→ ACTIVITY
Copy out each line below containing "products".

→ INPUT DATA
import Summits.CriticalPhenomena.PercolationContinuityZ3.Theorems.PercNearOneGluingNoHeavyLowerTailSahiSlotPatternFace
import Summits.CriticalPhenomena.PercolationContinuityZ3.Theorems.PercNearOneGluingNoHeavyLowerTailSahiAbsorbedHeadBlocks

/-!
# The per-relabelling PROFILE FORMULA: head block expansion of every term of the pattern functional

Support file (lane `prim-masterthm-p3`, generation 18; `--supports stmt-CriticalPhenomena-4575`).  Pure proofs; the only definitions
are the bookkeeping ones of one signed weight (`atomμ`, `atomF`) and the combinatorial complementary factor `blockNcs`; no `sorry`,
standard axioms.

For ANY family `h : Fin (n+1) → X → ℝ` and ANY point assignment `p : Fin (n+1) → X` (for the pattern functional: `X = [n+1]^d`,
`p_k = τ·diag k`) the representative form `Σ_σ (−1)^{C_σ−1} Π_i h_i(p_{rep σ i})` (`= diagForm d (n+1) (h ∘ τ)`) equals
  `Σ_{S ⊆ [n]} |S|! · ( h_0(p_0) · Π_{j∈S} h_{j+1}(p_0) ) · blockNcs h p ([n] ∖ S)`            (`repSum_eq_sum_powerset`, `diagForm_comp_act_eq_sum_powerset`)
where `blockNcs h p A = Σ_{σ ∈ Sym(A)} (−1)^{C_σ} Π_{O ∈ cycles σ} Π_{j∈O} h_{j+1}(p_{(min O)+1})` is the signed cycle sum of the tail
sub-family `A` read at least elements — a purely combinatorial quantity.  PROOF: the head-ATOM dictionary — a signed weight `atomμ h p`
on `Option (Finset (Fin (n+1)))` (one atom carrying `h_0(p_0)`, Möbius masses elsewhere) and a family `atomF` (head = indicator of the
atom; tail = `h_i(p_0)` at the atom, coordinate indicators elsewhere) whose joint moments are EXACTLY the block products
`W(O) = Π_{i∈O} h_i(p_{min O})` for every nonempty block (`ex_prod_atomF`), so that `Π_i h_i(p_{rep σ i}) = E_σ` (`prod_rep_eq_cycleE_atom`)
and the representative form is `E_{n+1}^{atomμ}(atomF)`; then the head block expansion for signed weights
`SahiAbsorbed.sahiE_eq …` is not needed in imported form — we expand directly with `sahiE_eq_sum_blocks` through the head slot exactly as
`…SahiAbsorbedMember` does, and identify the complementary factors with `blockNcs` (`ncs_atom_eq_blockNcs`).
CONSEQUENCES.  (i) The absorbed case (`h_0·h_j = h_0`): all head moments are `h_0(p_0)` and the formula is the `R`-form of the face
theorem.  (ii) **SIGN⁻ skeleton** (`diagForm_single_eq_of_not_mem`): for the profile head `h_0 = 1_{{y}}` and indicator tail with
`y ∉ U_{j₀}`, every `S ∋ j₀` drops out: the `τ`-term of `P_y` is `[p_0 = y] · Σ_{S ⊆ J_y} |S|! · blockNcs(1_U, p, [n]∖S)`, `J_y = {j : y ∈ U_j}`
— so SIGN⁻ (`P_y ≤ 0` off `∩U_j`) is reduced to `Σ_{τ : τ·0 = y} blockNcs(1_U, τ·diag, A) ≤ 0` for nonempty `A`, i.e. (HIERARCHY §26(j)) to the
lower cells `SlotPatternPos d |A|` via `…SahiSlotPatternRestrict`. [this work]
-/

namespace Summit.CriticalPhenomena.PercolationContinuityZ3.Theorems

open Finset Function Equiv Equiv.Perm
open Literature.Combinatorics.Sahi2008 Literature.Combinatorics.Sahi2008.CycleForm

namespace SahiSlot

section Atom

open scoped Classical

variable {n : ℕ} {X : Type*} (h : Fin (n + 1) → X → ℝ) (p : Fin (n + 1) → X)

/-- **The head-atom weight**: mass `h_0(p_0)` at the atom, Möbius masses of `W(O) − h_0(p_0)·Π_{i∈O} h_i(p_0)` on the subsets. [this work] -/
noncomputable def atomμ : Option (Finset (Fin (n + 1))) → ℝ
  | none => h 0 (p 0)
  | some S => mobius (fun O => blockW h p O - h 0 (p 0) * ∏ i ∈ O, h i (p 0)) S

/-- **The head-atom family**: the head is the indicator of the atom; member `i ≥ 1` is `h_i(p_0)` at the atom and the coordinate
indicator `[i ∈ S]` on the subsets. [this work] -/
noncomputable def atomF (i : Fin (n + 1)) : Option (Finset (Fin (n + 1))) → ℝ
  | none => if i = 0 then 1 else h i (p 0)
  | some S => if i = 0 then 0 else if i ∈ S then 1 else 0

/-- On a subset, a block avoiding the head reads `[O ⊆ S]`. [this work] -/
theorem prod_atomF_some {O : Finset (Fin (n + 1))} (hO : (0 : Fin (n + 1)) ∉ O) (S : Finset (Fin (n + 1))) :
    ∏ i ∈ O, atomF h p i (some S) = if O ⊆ S then 1 else 0 := by
  split_ifs with hOS
  · refine prod_eq_one fun i hi => ?_
    have hi0 : i ≠ 0 := fun h0 => hO (h0 ▸ hi)
    simp [atomF, hi0, hOS hi]
  · obtain ⟨i, hiO, hiS⟩ := not_subset.1 hOS
    have hi0 : i ≠ 0 := fun h0 => hO (h0 ▸ hiO)
    exact prod_eq_zero hiO (by simp [atomF, hi0, hiS])

/-- At the atom, a block avoiding the head reads `Π_{i∈O} h_i(p_0)`. [this work] -/
theorem prod_atomF_none {O : Finset (Fin (n + 1))} (hO : (0 : Fin (n + 1)) ∉ O) :
    ∏ i ∈ O, atomF h p i none = ∏ i ∈ O, h i (p 0) := by
  refine prod_congr rfl fun i hi => ?_
  have hi0 : i ≠ 0 := fun h0 => hO (h0 ▸ hi)
  simp [atomF, hi0]

/-- **Tail moments are block products**: for `0 ∉ O`, `E[Π_{i∈O} atomF i] = W(O)`. [this work] -/
theorem ex_prod_atomF_tail {O : Finset (Fin (n + 1))} (hO : (0 : Fin (n + 1)) ∉ O) :
    ex (atomμ h p) (fun x => ∏ i ∈ O, atomF h p i x) = blockW h p O := by
  rw [ex_def, Fintype.sum_option]
  have hnone : atomμ h p none * ∏ i ∈ O, atomF h p i none = h 0 (p 0) * ∏ i ∈ O, h i (p 0) := by
    rw [prod_atomF_none h p hO]; rfl
  have hsome : ∑ S : Finset (Fin (n + 1)), atomμ h p (some S) * ∏ i ∈ O, atomF h p i (some S) =
      blockW h p O - h 0 (p 0) * ∏ i ∈ O, h i (p 0) := by
    simp_rw [prod_atomF_some h p hO, mul_ite, mul_one, mul_zero]
    rw [← sum_filter]
    exact sum_supset_mobius (fun O => blockW h p O - h 0 (p 0) * ∏ i ∈ O, h i (p 0)) O
  rw [hnone, hsome]
  ring

/-- **Head moments**: for `0 ∈ O`, `E[Π_{i∈O} atomF i] = h_0(p_0) · Π_{i∈O∖0} h_i(p_0) = W(O)` (`min O = 0`). [this work] -/
theorem ex_prod_atomF_head {O : Finset (Fin (n + 1))} (hO : (0 : Fin (n + 1)) ∈ O) :
    ex (atomμ h p) (fun x => ∏ i ∈ O, atomF h p i x) = h 0 (p 0) * ∏ i ∈ O.erase 0, h i (p 0) := by
  rw [ex_def, Fintype.sum_option]
  have hzero : ∀ S : Finset (Fin (n + 1)), ∏ i ∈ O, atomF h p i (some S) = 0 := fun S =>
    prod_eq_zero hO (by simp [atomF])
  simp_rw [hzero, mul_zero, sum_const_zero, add_zero]
  rw [← mul_prod_erase O _ hO, prod_atomF_none h p (O.notMem_erase 0)]
  simp [atomF, atomμ]

/-- Both cases at once: **every nonempty block moment is the block product** `W(O) = Π_{i∈O} h_i(p_{min O})`. [this work] -/
theorem ex_prod_atomF {O : Finset (Fin (n + 1))} (hO : O.Nonempty) :
    ex (atomμ h p) (fun x => ∏ i ∈ O, atomF h p i x) = blockW h p O := by
  by_cases h0 : (0 : Fin (n + 1)) ∈ O
  · rw [ex_prod_atomF_head h p h0, blockW, dif_pos hO]
    have hmin : O.min' hO = 0 := le_antisymm (Finset.min'_le O 0 h0) (Fin.zero_le _)
    rw [hmin, mul_prod_erase O (fun i => h i (p 0)) h0]
  · exact ex_prod_atomF_tail h p h0

/-- **The cycle product at least-element representatives is `E_σ` under the head-atom weight** (no hypothesis on `h`). [this work] -/
theorem prod_rep_eq_cycleE_atom (σ : Perm (Fin (n + 1))) :
    ∏ i, h i (p (rep σ i)) = cycleE (atomμ h p) (atomF h p) σ := by
  have hfib : ∏ i, h i (p (rep σ i)) = ∏ j, ∏ i ∈ univ.filter (fun i => rep σ i = j), h i (p j) := by
    rw [← Finset.prod_fiberwise_of_maps_to (g := rep σ) (t := univ) (fun i _ => mem_univ _)]
    refine prod_congr rfl fun j _ => prod_congr rfl fun i hi => ?_
    rw [mem_filter] at hi
    rw [hi.2]
  rw [hfib, ← Finset.prod_filter_mul_prod_filter_not univ (fun j => rep σ j = j)]
  have hnot : ∏ j ∈ univ.filter (fun j => ¬ rep σ j = j), ∏ i ∈ univ.filter (fun i => rep σ i = j), h i (p j) = 1 := by
    refine prod_eq_one fun j hj => ?_
    rw [mem_filter] at hj
    have hemp : univ.filter (fun i => rep σ i = j) = ∅ := by
      rw [Finset.filter_eq_empty_iff]
      intro i _ h
      exact hj.2 (by rw [← h, rep_rep])
    rw [hemp, prod_empty]
  rw [hnot, mul_one]
  unfold cycleE
  rw [orbits_eq_image_reps, Finset.prod_image (orbit_injOn_reps σ)]
  refine prod_congr rfl fun j hj => ?_
  rw [mem_filter] at hj
  have hfilt : univ.filter (fun i => rep σ i = j) = orbit σ j := by
    ext i
    simp only [mem_filter, mem_univ, true_and, mem_orbit]
    exact rep_eq_iff hj.2 i
  rw [hfilt, ex_prod_atomF h p ⟨j, self_mem_orbit σ j⟩, blockW, dif_pos ⟨j, self_mem_orbit σ j⟩]
  have hmin : (orbit σ j).min' ⟨j, self_mem_orbit σ j⟩ = j := hj.2
  rw [hmin]

/-- **The representative form is `E_{n+1}` under the head-atom weight** (every `h`, every `p`). [this work] -/
theorem repSum_eq_sahiE_atom :
    ∑ σ : Perm (Fin (n + 1)), (-1 : ℝ) ^ ((orbits σ).card - 1) * ∏ i, h i (p (rep σ i)) =
      sahiE (atomμ h p) (n + 1) (atomF h p) := by
  simp_rw [prod_rep_eq_cycleE_atom h p]
  rw [sahiE_eq_sahiECycle _ (n + 1) (by omega)]
  rfl

/-! ### The combinatorial complementary factor and the profile formula -/

/-- **The signed cycle sum of a tail sub-family read at least elements**:
`blockNcs h p A = Σ_{σ ∈ Sym(A)} (−1)^{C_σ} Π_{O ∈ cycles σ} W(succ(O))`, `W(succ O) = Π_{j∈O} h_{j+1}(p_{(min O)+1})`; `= 1` for `A = ∅`.
[this work] -/
noncomputable def blockNcs (A : Finset (Fin n)) : ℝ :=
  ∑ σ : Perm {x // x ∈ A}, (-1 : ℝ) ^ (orbits σ).card *
    ∏ O ∈ orbits σ, blockW h p ((O.map (Embedding.subtype _)).map (Fin.succEmb n))

/-- The tail of the head-atom family, re-indexed by `Fin n`. [this work] -/
theorem atomF_cons : (atomF h p : Fin (n + 1) → Option (Finset (Fin (n + 1))) → ℝ) =
    Fin.cons (atomF h p 0) (fun j => atomF h p j.succ) := by
  funext i
  refine Fin.cases ?_ (fun j => ?_) i
  · rfl
  · simp only [Fin.cons_succ]

/-- **The complementary factors under the head-atom weight are the combinatorial ones**: `ncs(atomF tail)(A) = blockNcs h p A`. [this work] -/
theorem ncs_atom_eq_blockNcs (A : Finset (Fin n)) :
    SahiAbsorbed.ncs (atomμ h p) (fun j => atomF h p j.succ) A = blockNcs h p A := by
  unfold SahiAbsorbed.ncs blockNcs
  refine sum_congr rfl fun σ _ => ?_
  congr 1
  unfold cycleE
  refine prod_congr rfl fun O hO => ?_
  have hmap : (fun x => ∏ j ∈ O, atomF h p (n := n) (Fin.succ (j : Fin n)) x) =
      fun x => ∏ i ∈ (O.map (Embedding.subtype _)).map (Fin.succEmb n), atomF h p i x := by
    funext x
    rw [prod_map, prod_map]
    rfl
  have hne : ((O.map (Embedding.subtype (· ∈ A))).map (Fin.succEmb n)).Nonempty := by
    rw [map_nonempty, map_nonempty]
    unfold orbits at hO
    obtain ⟨z, _, rfl⟩ := mem_image.1 hO
    exact ⟨z, self_mem_orbit σ z⟩
  rw [hmap, ex_prod_atomF h p hne]

/-- **Head moments under the head-atom weight**: `E[atomF 0 · Π_{j∈S} atomF (j+1)] = h_0(p_0) · Π_{j∈S} h_{j+1}(p_0)`. [this work] -/
theorem ex_head_prod_atomF (S : Finset (Fin n)) :
    ex (atomμ h p) (fun x => atomF h p 0 x * ∏ j ∈ S, atomF h p j.succ x) = h 0 (p 0) * ∏ j ∈ S, h j.succ (p 0) := by
  rw [ex_def, Fintype.sum_option]
  have hzero : ∀ T : Finset (Fin (n + 1)), atomF h p 0 (some T) = 0 := fun T => by simp [atomF]
  simp_rw [hzero, zero_mul, mul_zero, sum_const_zero, add_zero]
  have hnone : ∏ j ∈ S, atomF h p (Fin.succ j) none = ∏ j ∈ S, h j.succ (p 0) :=
    prod_congr rfl fun j _ => by simp [atomF, Fin.succ_ne_zero]
  rw [hnone]
  simp [atomF, atomμ]

/-- **THE PROFILE FORMULA (representative form, every `h`, every `p`)**:
`Σ_σ (−1)^{C_σ−1} Π_i h_i(p_{rep σ i}) = Σ_{S ⊆ [n]} |S|! · (h_0(p_0) Π_{j∈S} h_{j+1}(p_0)) · blockNcs h p ([n]∖S)`. [this work] -/
theorem repSum_eq_sum_powerset :
    ∑ σ : Perm (Fin (n + 1)), (-1 : ℝ) ^ ((orbits σ).card - 1) * ∏ i, h i (p (rep σ i)) =
      ∑ S ∈ (univ : Finset (Fin n)).powerset,
        (S.card.factorial : ℝ) * (h 0 (p 0) * ∏ j ∈ S, h j.succ (p 0)) * blockNcs h p (univ \ S) := by
  rw [repSum_eq_sahiE_atom, atomF_cons, SahiAbsorbed.sahiE_cons_eq_sum_powerset]
  refine sum_congr rfl fun S _ => ?_
  rw [ex_head_prod_atomF, ncs_atom_eq_blockNcs]

end Atom

section Profile

open scoped Classical

variable {d n : ℕ}

/-- **THE PROFILE FORMULA for the pattern functional**: every term of `patternForm d (n+1) h` expands through the head slot as
`diagForm d (n+1) (h ∘ τ) = Σ_{S ⊆ [n]} |S|! · (h_0(p_0) Π_{j∈S} h_{j+1}(p_0)) · blockNcs h p ([n]∖S)`, `p_k = τ·diag k`. [this work] -/
theorem diagForm_comp_act_eq_sum_powerset (h : Fin (n + 1) → Q d (n + 1) → ℝ) (τ : Fin d → Perm (Fin (n + 1))) :
    diagForm d (n + 1) (fun i => h i ∘ act τ) =
      ∑ S ∈ (univ : Finset (Fin n)).powerset,
        (S.card.factorial : ℝ) * (h 0 (act τ (diag 0)) * ∏ j ∈ S, h j.succ (act τ (diag 0))) *
          blockNcs h (fun k => act τ (diag k)) (univ \ S) :=
  repSum_eq_sum_powerset h (fun k => act τ (diag k))

/-- **SIGN⁻ skeleton**: for the profile head `1_{{y}}` and an indicator tail with `y ∉ U_{j₀}`, the blocks through `j₀` drop out:
the `τ`-term of `P_y` is `[τ·diag 0 = y] · Σ_{S ⊆ [n], j₀ ∉ S} |S|! · (Π_{j∈S} 1_{U_j}(y)) · blockNcs(…)([n]∖S)`. [this work] -/
theorem diagForm_single_cons_eq (y : Q d (n + 1)) (U : Fin n → Finset (Q d (n + 1))) (j₀ : Fin n) (hy : y ∉ U j₀)
    (τ : Fin d → Perm (Fin (n + 1))) :
    diagForm d (n + 1) (fun i => (Fin.cons (setInd {y}) (fun j => setInd (U j)) : Fin (n + 1) → Q d (n + 1) → ℝ) i ∘ act τ) =
      ∑ S ∈ (univ : Finset (Fin n)).powerset.filter (fun S => j₀ ∉ S),
        (S.card.factorial : ℝ) * (setInd {y} (act τ (diag 0)) * ∏ j ∈ S, setInd (U j) (act τ (diag 0))) *
          blockNcs (Fin.cons (setInd {y}) (fun j => setInd (U j))) (fun k => act τ (diag k)) (univ \ S) := by
  rw [diagForm_comp_act_eq_sum_powerset, sum_filter]
  refine sum_congr rfl fun S _ => ?_
  simp only [Fin.cons_zero, Fin.cons_succ]
  split_ifs with hj
  · -- `j₀ ∈ S`: the head moment vanishes unless `τ·diag 0 = y`, and then `1_{U_{j₀}}(y) = 0`
    have hzero : setInd {y} (act τ (diag 0)) * ∏ j ∈ S, setInd (U j) (act τ (diag (d := d) 0)) = 0 := by
      by_cases hp : act τ (diag 0) = y
      · rw [hp, ← mul_prod_erase S _ hj, setInd_apply (U j₀), if_neg hy]
        ring
      · rw [setInd_apply, if_neg (by rwa [mem_singleton]), zero_mul]
    rw [hzero, mul_zero, zero_mul]
  · rfl

end Profile

end SahiSlot

end Summit.CriticalPhenomena.PercolationContinuityZ3.Theorems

→ SOLUTION
atom; tail = `h_i(p_0)` at the atom, coordinate indicators elsewhere) whose joint moments are EXACTLY the block products
/-- **Tail moments are block products**: for `0 ∉ O`, `E[Π_{i∈O} atomF i] = W(O)`. [this work] -/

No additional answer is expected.